Items listed in a dataset
---------------

open scoped MatrixGroups ModularForm Classical NumberField TensorProduct
open Complex CongruenceSubgroup WeierstrassCurve IsDedekindDomain NumberField
open Field ValuativeRel
open Literature.NumberTheory.GaloisRepresentations
open Literature.NumberTheory.GaloisRepresentations.IsNonarchimedeanLocalField
open Literature.NumberTheory.PAdicHodge
open Literature.NumberTheory.EllipticCurves Literature.NumberTheory.EllipticCurves.ModularForms
open Literature.NumberTheory.EllipticCurves.Kato2004 Literature.NumberTheory.EllipticCurves.Kato2004.EulerSystemValues
open Summit.BirchSwinnertonDyer.BirchSwinnertonDyer.Theorems.SemiLocalDescent
open Summit.BirchSwinnertonDyer.BirchSwinnertonDyer.Theorems.KatoNeronIsogenyTransport
open Summit.BirchSwinnertonDyer.BirchSwinnertonDyer.Theorems.KatoAssemblySocket
open Summit.BirchSwinnertonDyer.BirchSwinnertonDyer.Theorems.KatoCarayolFree
open Summit.BirchSwinnertonDyer.BirchSwinnertonDyer.Theorems.StarredOptimalManinUnitFiveSevenValueExit
open Summit.BirchSwinnertonDyer.BirchSwinnertonDyer.Theorems.KimAtThreeDeepLowerExpStarOmega
open Summit.BirchSwinnertonDyer.BirchSwinnertonDyer.Theorems.KimAtThreeDeepLowerExpStarOmegaPlace
open Summit.BirchSwinnertonDyer.BirchSwinnertonDyer.Theorems.KimAtThreeDeepUpperTowerLattice
  (fact_natCast_mem_primesEquiv_symm)
open Rat.HeightOneSpectrum
open scoped NNReal
open Literature.NumberTheory.GaloisRepresentations.PeriodRingData
open Literature.NumberTheory.EllipticCurves.FormalGroupChart (padicLogPointFiniteExt)
open Summit.BirchSwinnertonDyer.BirchSwinnertonDyer.Theorems.KimAtThreeDeepLowerExpStarOmegaRes
open Summit.BirchSwinnertonDyer.BirchSwinnertonDyer.Theorems.KimAtThreeDeepUpperExpStarTransport
open Summit.BirchSwinnertonDyer.BirchSwinnertonDyer.Theorems.KimAtThreeDeepUpperExpStarFacts
open Summit.BirchSwinnertonDyer.BirchSwinnertonDyer.Theorems.KimAtThreeDeepUpperExpStarFactsCanonical
open Summit.BirchSwinnertonDyer.Rank1Residual.GaloisImage
open Summit.BirchSwinnertonDyer.BirchSwinnertonDyer.Theorems.KatoAssemblySocketAt

-- FILE-LOCAL instance keys, byte-identical to the accepted `…SemiLocalIntegralityPinAt.lean` l.164–169 (no library instance is
-- overridden outside this file): the `Fact (p ∈ v_p)` key and the local-field structures on `ℚ_v = Place.Completion (inr v_p)`,
-- under which the displayed hypothesis `hT₂V` (body of (S5b-tower) at `ℚ_v ⊆ ℚ(ζ_m)_w`) is stated.
attribute [local instance] fact_natCast_mem_primesEquiv_symm
attribute [local instance 100000] NumberField.Place.instAlgebraCompletion
attribute [local instance] valuativeRelPlace topologicalSpacePlace
attribute [local instance] isNonarchimedeanLocalField_place charZero_place
attribute [local instance] padicAlgebraPlace fact_not_isUnit_place isAdicComplete_place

---------------

PROBLEM DETAILS :: Starting at the line with "attribute [local instance] valuativeRelPlace", retype each line through the final one in the data above, unchanged and with nothing added.

YOUR RESPONSE ::
attribute [local instance] valuativeRelPlace topologicalSpacePlace
attribute [local instance] isNonarchimedeanLocalField_place charZero_place
attribute [local instance] padicAlgebraPlace fact_not_isUnit_place isAdicComplete_place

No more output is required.